One example on the broadband front is Intertainer, a service that offers video and music on demand and debuts this summer in Philadelphia and Phoenix.

Not every prediction, and not every investment, works out well, of course. In fact, the very first content deal Whittier can recall flopped badly. Intel was an early backer of American Cybercast, an online production company responsible for "Webisodic" soap operas like The Spot. A decided hit at first, The Spot fizzled after its novelty wore off and the costs of producing a rich drama sank in.

"The timing was bad," Whittier admits. "The people who got there loved it. But it takes a long time to develop those audiences, and that was at a time when the advertising community hadn't decided" to commit to the Internet.

American Cybercast later filed for bankruptcy protection.

Other moves haven't worked out as planned either. The much-hyped construction of a multimedia lab within the high-powered CAA talent agency's Beverly Hills offices hasn't produced quite the flood of relationships with star entertainers that some had hoped. And Intel's commitment to so-called push technology a couple years back proved to be as ephemeral as the trend itself.

But Intel content partners insist that one of the grand benefits of linking up with the company is its lack of interest in micromanaging.

"They're not upset if we decide not to do something," says Goldberg, the Launch Media executive. "They really wanted us to incorporate push content a while ago, and we just looked at it and decided it didn't make sense for us at the time ... some people would have said you must do this." But Intel didn't.

And just as importantly, the company clearly has no intention of actually entering these new businesses that it's backing. In that sense, Intel is regarded much differently than its Wintel mate, Microsoft.

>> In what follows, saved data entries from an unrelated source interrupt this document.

import Literature.AlgebraicGeometry.Motives.AbelianVarietyInvariantHomRank
import HarnessLib

/-!
# Permutation powers `A^S = A ⊗ ℤ[S]` of an abelian variety: the permutation action of `G` on `A^S`, equivariant
# homomorphisms between powers as ORBIT MATRICES, and `rk_ℤ Hom_G(A^S, B^T) = |G\(S × T)| · rk_ℤ Hom(A, B)`

Let `A` be an abelian variety over a field `K` and `S` a finite set.  A power `X = A^S` is recorded, as everywhere in this part
of the tree for biproducts, by a bicone `b` over the constant family `(A)_{s ∈ S}` — projections `π_s : X → A`, injections
`ι_s : A → X`, `ι_s ≫ π_t = δ_{s,t}` — together with the identity **`Σ_s π_s ≫ ι_s = 𝟙_X`** (`hb`), which makes `X` a biproduct
`⨁_{s ∈ S} A` (Mathlib `Bicone.isBilimitOfTotal`; Mumford §19: `Hom(C, A^S) = Hom(C, A)^S`, `Hom(A^S, C) = Hom(A, C)^S`).  This is
the Serre–Tate **power object** `𝓗𝓞𝓜_ℤ(ℤ^S, A)` of Jordan–Keeton–Poonen–Rains–Shepherd-Barron–Tate §4.1:
`Hom(C, 𝓗𝓞𝓜_R(M, A)) = Hom_R(M, Hom(C, A))` with `R = ℤ`, `M = ℤ^S`.  When a group `G` acts on `S`, the **permutation
action** of `G` on `A^S` (Serre §1.2 (c): `ρ_s e_x = e_{sx}`) is an action `ρ : G → End X` with

  **`ι_s ≫ ρ(g) = ι_{g s}`**   (`hρ`; equivalently `ρ(g) ≫ π_{g t} = π_t`, `ρ(g) = Σ_s π_s ≫ ι_{g s}`),

i.e. `X = 𝓗𝓞𝓜_ℤ(ℤ[S], A) = A ⊗_ℤ ℤ[S]` with `G` acting through the permutation module `ℤ[S]` (which is self-dual).  This file
proves, with NO new definition (the action enters as the hypothesis `hρ`; §2 shows such a `ρ` EXISTS and is UNIQUE for every
power, so the hypothesis is not vacuous):

* §1 the component calculus along `b` (expansion `f = Σ_{s,t} π_s ≫ f_{s t} ≫ ι_t`, `f_{s t} = ι_s ≫ f ≫ π_t`; extensionality by
  components; components of a matrix `Σ_s π_s ≫ Σ_t m_{s t} ≫ ι_t`);
* §2 the permutation action: `ρ(g) = Σ_s π_s ≫ ι_{g s}`, `ρ(g) ≫ π_t = π_{g⁻¹ t}`, its matrix `ι_s ≫ ρ(g) ≫ π_t = δ_{g s, t}`,
  **existence** (`exists_permAction`) and **uniqueness** (`permAction_unique`);
* §3 the EQUIVARIANCE CRITERIA: for `G` acting on `X'` by `ρ'` and on the powers `A^S`, `B^T` by permutations,
  `f : X' → A^T` is equivariant iff **`ρ'(g) ≫ f_{g t} = f_t`** (`f_t = f ≫ π_t`), `f : A^S → X'` is equivariant iff
  **`f^{g s} = f^s ≫ ρ'(g)`** (`f^s = ι_s ≫ f`), and `f : A^S → B^T` is equivariant iff its matrix is CONSTANT ON THE `G`-ORBITS
  of `S × T`: **`f_{g s, g t} = f_{s, t}`** (Serre Ex. 2.6 (b): the diagonal action on `X × X`; the universal property of the
  power object in the category of `G`-objects: `Hom_G(C, 𝓗𝓞𝓜(ℤ[T], A)) = Hom_{ℤ[G]}(ℤ[T], Hom(C, A))`);
* §4 the RANK FORMULAS (`Hom(A, B)` is free of finite rank, Mumford §19 Thm. 3):
  **`rk_ℤ Hom_G(A^S, B^T) = |G\(S × T)| · rk_ℤ Hom(A, B)`** (`finrank_equivariantHom_permPower_eq` — orbit matrices; for
  `S = G/H`, `T = G/K` the orbit count is the number of double cosets `|H\G/K|`, Mackey),
  **`rk_ℤ Hom(A^S, Y)^G = |G\S| · rk_ℤ Hom(A, Y)`** for the `G`-invariant homomorphisms `{f | ρ(g) ≫ f = f}` out of a permutation
  power (`finrank_hom_permPower_source_invariant_eq`: "homomorphisms constant on orbits are homomorphisms out of `A^{S/G}`";
  compare the general bound `≤ 4 dim B_G dim Y` of `Motives/AbelianVarietyInvariantHomRank`), and
  **`rk_ℤ {f : X' → B^T | f ≫ ρ(g) = f} = |G\T| · rk_ℤ Hom(X', B)`** (`finrank_hom_permPower_target_invariant_eq`).

Scope (stated, not hidden).  `S`, `T` finite; `G` arbitrary (finiteness is not needed: orbits of `G` on a finite set); the
permutation action is by the hypothesis `hρ` on a given `ρ : G →* End X`; `Hom_G` is the `⨅_g eqLocus` submodule of
`Motives/AbelianVarietyEquivariantHomCharacterBound`; no Tate modules, no isogenies, any field `K`.

## References

* [SerreLinearRepresentations1977] J.-P. Serre, *Linear Representations of Finite Groups*, GTM 42 (1977): §1.2 (c) (permutation
  representation `ρ_s e_x = e_{sx}`), §2.3 Ex. 2.6 (a), (b) (orbits; the diagonal action on `X × X`), §3.3 Ex. 2 (the permutation
  representation on `G/H` is induced from the unit representation), §7.3 Prop. 22 (double cosets).  Held:
  `book:serre1977-linear-representations-finite-groups`, pp. 10, 20, 30, 53 read.
* [JordanEtAl2018] B. W. Jordan, A. G. Keeton, B. Poonen, E. M. Rains, N. Shepherd-Barron, J. T. Tate,
  *Abelian varieties isogenous to a power of an elliptic curve*, Compos. Math. 154 (2018), §4.1 (the functor `𝓗𝓞𝓜_R(−, E)`:
  `Hom(C, 𝓗𝓞𝓜_R(M, E)) ≅ Hom_R(M, Hom(C, E))`, functorial in `C`; construction of Serre and Tate).  arXiv:1602.06237, p. 7 read.
* [MumfordAV1970] D. Mumford, *Abelian Varieties* (1970), §19 Thm. 3 (p. 176: `Hom(X, Y)` is a free `ℤ`-module of finite rank) and
  the additivity `Hom(X₁ × X₂, Y) = Hom(X₁, Y) ⊕ Hom(X₂, Y)` (p. 173).
* [Milne1986AbelianVarieties] J. S. Milne, *Abelian varieties*, in Cornell–Silverman (1986), §12 Lemma 12.2 (p. 189).
-/

noncomputable section
/-! ### The torus window from the three stubs, and the tuning -/

/-- **Localisation + tuning.** At fixed `(G, r, M)`, `M ≥ 2`: the Dirichlet-box window and the
two DLR inequalities give the crux body `Window r M` — with EXACT tuning `N_1(k) = θ` and the
a-priori bound `|N_t(k)| ≤ 4⁷C² + 16·(6N)²` WITHOUT reflection positivity. -/
theorem window_of_boxWindow (r : LatticeRep G) {M : ℕ} (hM : 2 ≤ M) (hW : BoxWindow r M)
    (hS : DLRCovarianceSplit r) (hDec : DLRDecoupling r) :
    ∃ θ₀ : ℝ, 0 < θ₀ ∧ ∀ θ : ℝ, 0 < θ → θ < θ₀ →
      ∃ (sch : SpeciesScheme (YMSpecies G)) (n : ℕ → ℕ),
        (∀ k, sch.a k = ((M : ℝ) ^ n k)⁻¹) ∧ Tendsto sch.β atTop atTop ∧
        (∀ t : ℕ, 0 < t → ∃ c : ℝ, Tendsto (fun k => ((M : ℝ) ^ n k) ^ 8 *
            latticeConnectedCorr r.ρ (sch.β k) (sch.side k) r.curvature.F r.curvature.F
              (t * M ^ n k)) atTop (𝓝 c)) ∧
        Tendsto (fun k => ((M : ℝ) ^ n k) ^ 8 *
            latticeConnectedCorr r.ρ (sch.β k) (sch.side k) r.curvature.F r.curvature.F
              (M ^ n k)) atTop (𝓝 θ) := by
  obtain ⟨θ₁, C, ℓ₀, β', δ, L₀, Bad, hθ₁, hC0, hℓ₀, hC, hβ', hδ0, hδ, hBad, hev⟩ := hW
  set K : ℝ := 6 * (r.N : ℝ) with hKdef
  have hM1 : 1 < M := by omega
  have hMR1 : (1 : ℝ) ≤ M := by exact_mod_cast hM1.le
  have hMR0 : (0 : ℝ) < M := by positivity
  have hℓR : (1 : ℝ) ≤ ℓ₀ := by exact_mod_cast hℓ₀
  have hℓpos : 0 < ℓ₀ := hℓ₀
  -- eventual smallness of the bad-set errors and largeness of `M^n`
  have hev2 : ∀ᶠ n in atTop, (θ₁ + 16 * K ^ 2) * (((M : ℝ) ^ n) ^ 8 * δ n) ≤ θ₁ / 4 := by
    have h := hδ.const_mul (θ₁ + 16 * K ^ 2)
    rw [mul_zero] at h
    exact h.eventually (eventually_le_nhds (by positivity))
  have hev3 : ∀ᶠ n in atTop, ((M : ℝ) ^ n) ^ 8 * δ n ≤ 1 :=
    hδ.eventually (eventually_le_nhds one_pos)
  have hev4 : ∀ᶠ n in atTop, 12 ≤ M ^ n :=
    (tendsto_pow_atTop_atTop_of_one_lt hM1).eventually_ge_atTop 12
  obtain ⟨N₀, hN₀⟩ := eventually_atTop.1 (hev.and (hev2.and (hev3.and hev4)))
  -- Step A: the torus lower bound at `β' n`, all large tori
  have hlow : ∀ n, N₀ ≤ n → ∀ L : ℕ, L₀ n ≤ L → 3 * ℓ₀ * M ^ n + 1 ≤ L →
      θ₁ / 2 ≤ ((M : ℝ) ^ n) ^ 8 *
        latticeConnectedCorr r.ρ (β' n) (2 * L + 1) r.curvature.F r.curvature.F (M ^ n) := by
    intro n hn L hL₀ hL
    obtain ⟨⟨hP, hU, hO⟩, hsmall, -, h12⟩ := hN₀ n hn
    have hDpos : (0 : ℝ) < (M : ℝ) ^ n := by positivity
    have hD1 : (1 : ℝ) ≤ (M : ℝ) ^ n := one_le_pow₀ hMR1
    have hD8pos : (0 : ℝ) < ((M : ℝ) ^ n) ^ 8 := by positivity
    have h3ℓ : 0 < 3 * ℓ₀ := by omega
    have hmR : M ^ n ≤ 3 * ℓ₀ * M ^ n := Nat.le_mul_of_pos_left _ h3ℓ
    have hR1 : M ^ n ≤ 4 * (3 * ℓ₀ * M ^ n) := by omega
    have hR2 : 3 * ℓ₀ * M ^ n ≤ 3 * ℓ₀ * M ^ n := le_rfl
    -- the one-point oscillation bound at the two insertions
    set a : ℝ := C / ((3 * ℓ₀ * M ^ n : ℕ) : ℝ) ^ 4 with ha
    have ha0 : 0 ≤ a := by positivity
    have hin0 : ∀ i : Fin 4, 2 * |(0 : Fin 4 → ℤ) i - (0 : Fin 4 → ℤ) i| ≤ ((3 * ℓ₀ * M ^ n : ℕ) : ℤ) :=
      fun i => by simp; positivity
    have hinD : ∀ i : Fin 4, 2 * |(Pi.single 0 ((M ^ n : ℕ) : ℤ) : Fin 4 → ℤ) i - (0 : Fin 4 → ℤ) i| ≤
        ((3 * ℓ₀ * M ^ n : ℕ) : ℤ) := by
      intro i
      by_cases hi : i = 0
      · subst hi
        have : (2 : ℤ) * (M ^ n : ℕ) ≤ ((3 * ℓ₀ * M ^ n : ℕ) : ℤ) := by
          have h2 : 2 * M ^ n ≤ 3 * ℓ₀ * M ^ n := Nat.mul_le_mul_right _ (by omega)
          exact_mod_cast h2
        simpa [abs_of_nonneg] using this
      · simp [hi]; positivity
    have hA : ∀ η η' : LGConfig 4 G, η ∉ Bad n (3 * ℓ₀ * M ^ n) 0 → η' ∉ Bad n (3 * ℓ₀ * M ^ n) 0 →
        |(∫ U, r.curvature.F U ∂(ymSpecification r.ρ (β' n)
              (((box 4 (3 * ℓ₀ * M ^ n)).image (· + (0 : Fin 4 → ℤ))) ×ˢ Finset.univ) η)) -
            ∫ U, r.curvature.F U ∂(ymSpecification r.ρ (β' n)
              (((box 4 (3 * ℓ₀ * M ^ n)).image (· + (0 : Fin 4 → ℤ))) ×ˢ Finset.univ) η')| ≤ a := by
      intro η η' hη hη'
      have h := hO (β' n) (3 * ℓ₀ * M ^ n) 0 0 η η' le_rfl hR1 hR2 hin0 hη hη'
      simpa only [configShift_neg_zero_apply] using h
    have hB : ∀ η η' : LGConfig 4 G, η ∉ Bad n (3 * ℓ₀ * M ^ n) 0 → η' ∉ Bad n (3 * ℓ₀ * M ^ n) 0 →
        |(∫ U, r.curvature.F (configShift (-Pi.single 0 ((M ^ n : ℕ) : ℤ)) U)
              ∂(ymSpecification r.ρ (β' n)
                (((box 4 (3 * ℓ₀ * M ^ n)).image (· + (0 : Fin 4 → ℤ))) ×ˢ Finset.univ) η)) -
            ∫ U, r.curvature.F (configShift (-Pi.single 0 ((M ^ n : ℕ) : ℤ)) U)
              ∂(ymSpecification r.ρ (β' n)
                (((box 4 (3 * ℓ₀ * M ^ n)).image (· + (0 : Fin 4 → ℤ))) ×ˢ Finset.univ) η')| ≤
          a :=
      fun η η' hη hη' => hO (β' n) (3 * ℓ₀ * M ^ n) 0 _ η η' le_rfl hR1 hR2 hinD hη hη'
    -- the box lower bound, as `θ₁ / D⁸ ≤ Cov_box`
    have hU' : ∀ η : LGConfig 4 G, η ∉ Bad n (3 * ℓ₀ * M ^ n) 0 →
        θ₁ / ((M : ℝ) ^ n) ^ 8 ≤
          (∫ U, r.curvature.F U * r.curvature.F (configShift (-Pi.single 0 ((M ^ n : ℕ) : ℤ)) U)
              ∂(ymSpecification r.ρ (β' n)
                (((box 4 (3 * ℓ₀ * M ^ n)).image (· + (0 : Fin 4 → ℤ))) ×ˢ Finset.univ) η)) -
            (∫ U, r.curvature.F U
              ∂(ymSpecification r.ρ (β' n)
                (((box 4 (3 * ℓ₀ * M ^ n)).image (· + (0 : Fin 4 → ℤ))) ×ˢ Finset.univ) η)) *
              ∫ U, r.curvature.F (configShift (-Pi.single 0 ((M ^ n : ℕ) : ℤ)) U)
                ∂(ymSpecification r.ρ (β' n)
                  (((box 4 (3 * ℓ₀ * M ^ n)).image (· + (0 : Fin 4 → ℤ))) ×ˢ Finset.univ) η) := by
      intro η hη
      have h := hU η hη
      rw [div_le_iff₀ hD8pos]
      linarith
    -- torus-fit hypotheses
    have hfit : ∀ i : Fin 4, |(0 : Fin 4 → ℤ) i| + ((3 * ℓ₀ * M ^ n : ℕ) : ℤ) + 1 ≤ (L : ℤ) := by
      intro i
      have : ((3 * ℓ₀ * M ^ n : ℕ) : ℤ) + 1 ≤ (L : ℤ) := by exact_mod_cast hL
      simpa using this
    have hmL : M ^ n + 1 ≤ L := le_trans (Nat.add_le_add_right hmR 1) hL
    have hp := hP (β' n) (3 * ℓ₀ * M ^ n) L 0 le_rfl hR1 hR2 hL₀
    have h := hS (β' n) (θ₁ / ((M : ℝ) ^ n) ^ 8) a a (δ n) (3 * ℓ₀ * M ^ n) L (M ^ n) 0
      (Bad n (3 * ℓ₀ * M ^ n) 0) (hBad _ _ _) hfit hmL (by positivity) ha0 ha0 (hδ0 n) hU' hA hB hp
    -- arithmetic
    have hcast : ((3 * ℓ₀ * M ^ n : ℕ) : ℝ) = 3 * (ℓ₀ : ℝ) * (M : ℝ) ^ n := by push_cast; ring
    rw [ha, hcast] at h
    exact lower_arith hθ₁ hℓR hD1 hC (hδ0 n) hsmall h
  -- Step B: the a-priori bound at every `β ≥ β' n`, all `t ≥ 1`, all large tori
  have hapr : ∀ n, N₀ ≤ n → ∀ (β : ℝ) (t L : ℕ), β' n ≤ β → 1 ≤ t → L₀ n ≤ L →
      t * M ^ n + M ^ n ≤ L →
      |((M : ℝ) ^ n) ^ 8 *
        latticeConnectedCorr r.ρ β (2 * L + 1) r.curvature.F r.curvature.F (t * M ^ n)| ≤
        4 ^ 7 * C ^ 2 + 16 * K ^ 2 := by
    intro n hn β t L hβ ht hL₀ hL
    obtain ⟨⟨hP, -, hO⟩, -, hd1, h12⟩ := hN₀ n hn
    set Rs : ℕ := M ^ n / 4 + 1 with hRs
    have hRs1 : 1 ≤ Rs := by omega
    have hDR : M ^ n ≤ 4 * Rs := by omega
    have h3ℓ : 0 < 3 * ℓ₀ := by omega
    have hmR : M ^ n ≤ 3 * ℓ₀ * M ^ n := Nat.le_mul_of_pos_left _ h3ℓ
    have hRsD : Rs ≤ M ^ n := by omega
    have hRs2 : Rs ≤ 3 * ℓ₀ * M ^ n := hRsD.trans hmR
    have htD : M ^ n ≤ t * M ^ n := Nat.le_mul_of_pos_left _ ht
    have hsep : 2 * Rs + 3 ≤ t * M ^ n := by omega
    have hfit : t * M ^ n + Rs + 1 ≤ L := by omega
    set b : ℝ := C / ((Rs : ℕ) : ℝ) ^ 4 with hb
    have hb0 : 0 ≤ b := by positivity
    have hin0 : ∀ i : Fin 4, 2 * |(0 : Fin 4 → ℤ) i - (0 : Fin 4 → ℤ) i| ≤ ((Rs : ℕ) : ℤ) :=
      fun i => by simp
    have hinT : ∀ i : Fin 4, 2 * |(Pi.single 0 ((t * M ^ n : ℕ) : ℤ) : Fin 4 → ℤ) i -
        (Pi.single 0 ((t * M ^ n : ℕ) : ℤ) : Fin 4 → ℤ) i| ≤ ((Rs : ℕ) : ℤ) :=
      fun i => by simp
    have hA : ∀ η η' : LGConfig 4 G, η ∉ Bad n Rs 0 → η' ∉ Bad n Rs 0 →
        |(∫ U, r.curvature.F U ∂(ymSpecification r.ρ β
              (((box 4 Rs).image (· + (0 : Fin 4 → ℤ))) ×ˢ Finset.univ) η)) -
            ∫ U, r.curvature.F U ∂(ymSpecification r.ρ β
              (((box 4 Rs).image (· + (0 : Fin 4 → ℤ))) ×ˢ Finset.univ) η')| ≤ b := by
      intro η η' hη hη'
      have h := hO β Rs 0 0 η η' hβ hDR hRs2 hin0 hη hη'
      simpa only [configShift_neg_zero_apply] using h
    have hB : ∀ η η' : LGConfig 4 G, η ∉ Bad n Rs (Pi.single 0 ((t * M ^ n : ℕ) : ℤ)) →
        η' ∉ Bad n Rs (Pi.single 0 ((t * M ^ n : ℕ) : ℤ)) →
        |(∫ U, r.curvature.F (configShift (-Pi.single 0 ((t * M ^ n : ℕ) : ℤ)) U)
              ∂(ymSpecification r.ρ β
                (((box 4 Rs).image (· + (Pi.single 0 ((t * M ^ n : ℕ) : ℤ) : Fin 4 → ℤ))) ×ˢ
                  Finset.univ) η)) -
            ∫ U, r.curvature.F (configShift (-Pi.single 0 ((t * M ^ n : ℕ) : ℤ)) U)
              ∂(ymSpecification r.ρ β
                (((box 4 Rs).image (· + (Pi.single 0 ((t * M ^ n : ℕ) : ℤ) : Fin 4 → ℤ))) ×ˢ
                  Finset.univ) η')| ≤ b :=
      fun η η' hη hη' => hO β Rs _ _ η η' hβ hDR hRs2 hinT hη hη'
    have hp1 := hP β Rs L 0 hβ hDR hRs2 hL₀
    have hp2 := hP β Rs L (Pi.single 0 ((t * M ^ n : ℕ) : ℤ)) hβ hDR hRs2 hL₀
    have h := hDec β b b (δ n) Rs L (t * M ^ n) (Bad n Rs 0)
      (Bad n Rs (Pi.single 0 ((t * M ^ n : ℕ) : ℤ))) (hBad _ _ _) (hBad _ _ _) hRs1 hsep hfit hb0 hb0
      (hδ0 n) hA hB hp1 hp2
    have hRpos : (0 : ℝ) < ((Rs : ℕ) : ℝ) := by exact_mod_cast hRs1
    have hDRr : (M : ℝ) ^ n ≤ 4 * ((Rs : ℕ) : ℝ) := by exact_mod_cast hDR
    rw [hb] at h
    exact apriori_arith hRpos (by positivity) hDRr hd1 h
  -- Step C: tuning by the IVT at each step, and diagonal extraction
  refine ⟨θ₁ / 2, by positivity, fun θ hθ hθlt => ?_⟩
  obtain ⟨nn, hnn⟩ : ∃ nn : ℕ → ℕ, ∀ k, nn k = N₀ + k := ⟨fun k => N₀ + k, fun _ => rfl⟩
  obtain ⟨LL, hLL⟩ : ∃ LL : ℕ → ℕ, ∀ k,
      LL k = L₀ (nn k) + 3 * ℓ₀ * M ^ nn k + (k + 2) * M ^ nn k + 1 :=
    ⟨fun k => L₀ (nn k) + 3 * ℓ₀ * M ^ nn k + (k + 2) * M ^ nn k + 1, fun _ => rfl⟩
  have hnnN : ∀ k, N₀ ≤ nn k := fun k => by rw [hnn]; omega
  have hstar : ∀ k, θ₁ / 2 ≤ ((M : ℝ) ^ nn k) ^ 8 *
      latticeConnectedCorr r.ρ (β' (nn k)) (2 * LL k + 1) r.curvature.F r.curvature.F
        (M ^ nn k) := fun k =>
    hlow (nn k) (hnnN k) (LL k) (by rw [hLL]; omega) (by rw [hLL]; omega)
  choose β hββ' hβeq using fun k => exists_ge_corr_eq r M (nn k) (LL k) hθ hθlt (hstar k)
  have hMR1' : (1 : ℝ) < M := by exact_mod_cast hM1
  have hnn_top : Tendsto nn atTop atTop :=
    tendsto_atTop_mono (fun k => show k ≤ nn k by rw [hnn]; omega) tendsto_id
  have hpow_top : Tendsto (fun k => (M : ℝ) ^ nn k) atTop atTop :=
    (tendsto_pow_atTop_atTop_of_one_lt hMR1').comp hnn_top
  have hkL : ∀ k, k * M ^ nn k ≤ LL k := fun k => by
    have h1 : k * M ^ nn k ≤ (k + 2) * M ^ nn k := Nat.mul_le_mul_right _ (by omega)
    have h2 : (k + 2) * M ^ nn k ≤ LL k := by rw [hLL]; omega
    exact h1.trans h2
  let sch : SpeciesScheme (YMSpecies G) :=
    { a := fun k => ((M : ℝ) ^ nn k)⁻¹
      a_pos := fun k => by positivity
      tendsto_a := tendsto_inv_atTop_zero.comp hpow_top
      β := β
      L := LL
      tendsto_L := by
        refine tendsto_atTop_mono (fun k => ?_) tendsto_natCast_atTop_atTop
        have hLk : (k : ℝ) * (M : ℝ) ^ nn k ≤ LL k := by exact_mod_cast hkL k
        have hp : (0 : ℝ) < (M : ℝ) ^ nn k := by positivity
        show (k : ℝ) ≤ ((M : ℝ) ^ nn k)⁻¹ * (LL k : ℝ)
        rw [inv_mul_eq_div, le_div_iff₀ hp]
        exact hLk
      c := fun _ _ => 0
      m := fun _ _ => 0 }
  have hshape : ∀ k, sch.a k = ((M : ℝ) ^ nn k)⁻¹ := fun k => rfl
  have hβtop : Tendsto sch.β atTop atTop :=
    tendsto_atTop_mono (fun k => hββ' k) (hβ'.comp hnn_top)
  have hlim : Tendsto (fun k => ((M : ℝ) ^ nn k) ^ 8 *
      latticeConnectedCorr r.ρ (sch.β k) (sch.side k) r.curvature.F r.curvature.F
        (M ^ nn k)) atTop (𝓝 θ) :=
    tendsto_const_nhds.congr fun k => (hβeq k).symm
  have hbdd : ∀ t : ℕ, 0 < t → ∃ C' : ℝ, ∀ k, |((M : ℝ) ^ nn k) ^ 8 *
      latticeConnectedCorr r.ρ (sch.β k) (sch.side k) r.curvature.F r.curvature.F
        (t * M ^ nn k)| ≤ C' := by
    intro t ht
    refine exists_bound_of_eventually (C := 4 ^ 7 * C ^ 2 + 16 * K ^ 2) ?_
    refine eventually_atTop.2 ⟨t, fun k hk => ?_⟩
    have hL1 : L₀ (nn k) ≤ LL k := by rw [hLL]; omega
    have hL2 : t * M ^ nn k + M ^ nn k ≤ LL k := by
      have h1 : t * M ^ nn k ≤ k * M ^ nn k := Nat.mul_le_mul_right _ hk
      have h2 : (k + 2) * M ^ nn k = k * M ^ nn k + 2 * M ^ nn k := by ring
      rw [hLL]
      omega
    exact hapr (nn k) (hnnN k) (sch.β k) t (LL k) (hββ' k) ht hL1 hL2
  exact witness_of_bounded r M θ sch nn hshape hβtop hbdd hlim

"Microsoft tends to buy things," says Goldberg, "and people are very nervous to take a minority investment from Microsoft. Microsoft wants to be in my business. I've never had that feeling with Intel."

Could that ever change? Despite the fact that Intel executives expect to accelerate the company's outside investments in coming months, Whittier says no. It's a matter of knowing one's limitations, he insists.

"I know what I don't know," he says. "We're all just nerds and technologists, and we recognize that."